3.17 Indemnification. Seller will indemnify and hold harmless the Buyer and, where applicable, its directors, officers, employees, agents, advisors and shareholders, from and against any and all loss, liability, claim, damage and expense whatsoever (including, but not limited to, any and all fees, costs and expenses whatsoever reasonably incurred in investigating, preparing or defending against any claim, lawsuit, administrative proceeding or investigation whether commenced or threatened) arising out of or based upon any representation or warranty of the Seller contained herein or in any document furnished by the Seller to the Buyer in connection herewith being untrue in any material respect or any breach or failure by the Seller to comply with any covenant or agreement made by the Seller to the Buyer in connection therewith.
3.18 OTC Bulletin Board. None of the Buyer Shares are listed on any stock exchange or automated dealer quotation system and no representation has been made to the Seller that any of the Buyer Shares will become listed on any stock exchange or automated dealer quotation system, except that currently market makers make a market for the Buyer's common shares on the NASD's OTC Bulletin Board.
3.19 Seller's Advisors. The Seller has been advised to consult the Seller's own legal, tax and other advisors with respect to the merits and risks of an investment in the Units and with respect to applicable resale restrictions, and it is solely responsible (and the Buyer is not in any way responsible) for compliance with:
(a) any applicable laws of the jurisdiction in which the Seller is resident in connection with the distribution of the Units hereunder, and
(b) applicable resale restrictions; and
(c) this Agreement is not enforceable by the Seller unless it has been accepted by the Buyer, and the Seller acknowledges and agrees that the Buyer reserves the right to reject any subscription for any reason.
3.20 Legends. The Seller acknowledges and agrees that all certificates representing the Buyer Shares will be endorsed with the following legend, or such similar legend as deemed advisable by legal counsel for the Purchaser, to ensure compliance with Regulation S and to reflect the status of the Buyer Shares as restricted securities:
(a) "THE SECURITIES REPRESENTED BY THIS CERTIFICATE HAVE NOT BEEN REGISTERED UNDER THE SECURITIES ACT OF 1933 (THE "ACT"), AND HAVE BEEN ISSUED IN RELIANCE UPON AN EXEMPTION FROM THE REGISTRATION REQUIREMENTS OF THE ACT PROVIDED BY REGULATION S PROMULGATED UNDER THE ACT. SUCH SECURITIES MAY NOT BE REOFFERED FOR SALE OR RESOLD OR OTHERWISE TRANSFERRED EXCEPT IN ACCORDANCE WITH THE PROVISIONS OF REGULATION S, PURSUANT TO AN EFFECTIVE REGISTRATION UNDER THE ACT, OR PURSUANT TO AN AVAILABLE EXEMPTION FROM REGISTRATION UNDER THE ACT. HEDGING TRANSACTIONS INVOLVING THE SECURITIES MAY NOT BE CONDUCTED UNLESS IN COMPLIANCE WITH THE ACT."

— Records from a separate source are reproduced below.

import Summits.ValiantsHypothesis.ValiantsHypothesis.Theorems.KPlusLogSqLawOctaveNewtonCells

/-!
# Route «KPlusLogSqLaw», octave door — line «newton-cells», part 2: THE HEIGHT RUNG (sorry-free)

HONEST FRAMING.  Helper file `--supports stmt-ValiantsHypothesis-19561` (crux `WeakLifting`, OPEN), line «newton-cells» (val-idea-1 g4).  Nothing here
asserts a candidate law; `OctaveWeakLifting`, `WeakLifting`, `TropicalB`, Conjecture B stay OPEN; VP ≠ VNP is not moved.

`card_newtonCells_le_of_height`: if the nonzero coefficients of `f` lie in `[A, A·2^h]` in absolute value then `#newtonCells f ≤ 2⌊√(2h)⌋ + 2` —
cells grow like the SQUARE ROOT of the coefficient height (one-sided bound tight: `c_e = 2^{−e(e−1)/2}` has `N` cells at height `N(N−1)/2`).
Proof: one breakpoint per nonnegative cell `c₁ < c₂ < …` with its two top exponents `u < v`; top exponents are monotone in the slope (`top_mono`),
so the heights telescope (`chain_bound`): `L(u₁) − L(v_N) ≥ Σ_j b_j ≥ Σ_j c_j ≥ N(N−1)/2` (`card_mul_pred_le_two_sum`), every height lies in
`[log₂A, log₂A + h]`; mirrored for negative cells.  Corollary `octaveCount_le_of_height : Ω(f) ≤ (2(⌊log₂t⌋+2)+2)·(2⌊√(2h)⌋+2)`.
Informal consequence (not formalised): a `NewtonCellLifting`-counterexample with `V₁ > N` needs coefficient height `> (N−2)²/8`, doubly exponential
in the format. [folklore]
-/

set_option linter.dupNamespace false
set_option autoImplicit false

namespace Summit.ValiantsHypothesis.ValiantsHypothesis.Theorems.KPlusLogSqLaw.Octave

open Polynomial Finset
open scoped BigOperators

/-! ### R3: the height rung

`card_newtonCells_le_of_height`: if the nonzero coefficients of `f` lie in `[A, A·2^h]` in absolute value then `V₁(f) ≤ 2⌊√(2h)⌋ + 2`
(one-sided bound tight: `c_e = 2^{−e(e−1)/2}` has `V₁ = N`, `h = N(N−1)/2`).  PRECISION PRICE: a `NewtonCellLifting`-violator with `V₁ > N` needs
coefficient height `h > (N−2)²/8` — doubly exponential in the format for `N = 2^{C(K+log²m)}(n+1)`.  Proof: one breakpoint per nonnegative cell
`c₁ < c₂ < …`, its two top exponents `u < v`; top exponents are monotone in the slope (`top_mono`), so the heights telescope:
`L(u₁) − L(v_N) ≥ Σ_j b_j ≥ Σ_j c_j ≥ N(N−1)/2`, and every height lies in `[log₂A, log₂A + h]`; mirrored for negative cells. -/

/-- sum of distinct naturals: `|S|(|S|-1) ≤ 2 Σ_{c∈S} c`. -/
theorem card_mul_pred_le_two_sum (S : Finset ℕ) : (S.card : ℝ) * (S.card - 1) ≤ 2 * ∑ c ∈ S, (c : ℝ) := by
  induction S using Finset.induction_on_max with
  | empty => simp
  | insert a s ha ih =>
    have has : a ∉ s := fun h => lt_irrefl a (ha a h)
    have hsub : s ⊆ Finset.range a := fun x hx => Finset.mem_range.2 (ha x hx)
    have hcard : (s.card : ℝ) ≤ a := by exact_mod_cast (Finset.card_le_card hsub).trans (by simp)
    rw [Finset.sum_insert has, Finset.card_insert_of_notMem has]
    push_cast
    nlinarith [ih, hcard]

/-- telescoping chain bound: cells `S ⊆ ℕ` with start/end heights `f c ≥ g c + c`, chained `g c ≥ f c'` for `c < c'`, all heights in `[A, A+h]`
⇒ `|S|(|S|-1) ≤ 2h`. -/
theorem chain_bound (S : Finset ℕ) (f g : ℕ → ℝ) (A h : ℝ) (h0 : 0 ≤ h)
    (hdrop : ∀ c ∈ S, g c + c ≤ f c) (hchain : ∀ c ∈ S, ∀ c' ∈ S, c < c' → f c' ≤ g c)
    (hhi : ∀ c ∈ S, f c ≤ A + h) (hlo : ∀ c ∈ S, A ≤ g c) :
    (S.card : ℝ) * (S.card - 1) ≤ 2 * h := by
  -- P s : s ⊆ S → s = ∅ ∨ ∃ cmin ∈ s, ∃ cmax ∈ s, Σ_{c∈s} c ≤ f cmin - g cmax
  have key : ∀ s : Finset ℕ, s ⊆ S → s = ∅ ∨ ∃ cmin ∈ s, ∃ cmax ∈ s, (∑ c ∈ s, (c : ℝ)) ≤ f cmin - g cmax := by
    intro s
    induction s using Finset.induction_on_max with
    | empty => intro _; exact Or.inl rfl
    | insert a s ha ih =>
      intro hsub
      right
      have has : a ∉ s := fun h' => lt_irrefl a (ha a h')
      have haS : a ∈ S := hsub (Finset.mem_insert_self a s)
      have hsS : s ⊆ S := fun x hx => hsub (Finset.mem_insert_of_mem hx)
      rcases ih hsS with hs0 | ⟨cmin, hcmin, cmax, hcmax, hsum⟩
      · subst hs0
        refine ⟨a, Finset.mem_insert_self a _, a, Finset.mem_insert_self a _, ?_⟩
        rw [Finset.sum_insert has, Finset.sum_empty, add_zero]
        linarith [hdrop a haS]
      · refine ⟨cmin, Finset.mem_insert_of_mem hcmin, a, Finset.mem_insert_self a s, ?_⟩
        rw [Finset.sum_insert has]
        have h1 := hdrop a haS
        have h2 := hchain cmax (hsS hcmax) a haS (ha cmax hcmax)
        linarith
  rcases key S (subset_refl S) with h0 | ⟨cmin, hcmin, cmax, hcmax, hsum⟩
  · subst h0; simp; linarith
  · have := card_mul_pred_le_two_sum S
    have hb : f cmin - g cmax ≤ h := by linarith [hhi cmin hcmin, hlo cmax hcmax]
    linarith



/-- `e` is a top exponent of `p` at slope `θ`. -/
def IsTop (p : ℝ[X]) (e : ℕ) (θ : ℝ) : Prop := ∀ t ∈ p.support, newtonLog p t + t * θ ≤ newtonLog p e + e * θ

/-- top exponents are monotone in the slope. [folklore] -/
theorem top_mono (p : ℝ[X]) {e e' : ℕ} {θ θ' : ℝ} (he : e ∈ p.support) (he' : e' ∈ p.support)
    (ht : IsTop p e θ) (ht' : IsTop p e' θ') (hθ : θ < θ') : e ≤ e' := by
  have h1 := ht e' he'
  have h2 := ht' e he
  by_contra hlt
  rw [not_le] at hlt
  have hlt' : (e' : ℝ) < e := by exact_mod_cast hlt
  nlinarith [mul_pos (sub_pos.2 hlt') (sub_pos.2 hθ)]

(b) Any legend required by the laws of any State.
3.21 Prohibited Transactions. During the last thirty (30) days prior to the date hereof, neither Seller nor any Affiliate of Seller which (x) had knowledge of the transactions contemplated hereby, (y) has or shares discretion relating to Seller's investments or trading or information concerning Seller's investments, including in respect of the Buyer Shares, or (z) is subject to Seller's review or input concerning such Affiliate's investments or trading (collectively, "Trading Affiliates") has, directly or indirectly, effected or agreed to effect any short sale, whether or not against the box, established any "put equivalent position" (as defined in Rule 16a-1(h) under the Exchange Act) with respect to the Common Stock, granted any other right (including, without limitation, any put or call option) with respect to the Common Stock or with
respect to any security that includes, relates to or derived any significant part of its value from the Common Stock or otherwise sought to hedge its position in the Buyer Shares or sold any Common Stock (each, a "Prohibited Transaction"). At no time prior to the termination of this Agreement, shall Seller or its Trading Affiliates engage, directly or indirectly, in a Prohibited Transaction.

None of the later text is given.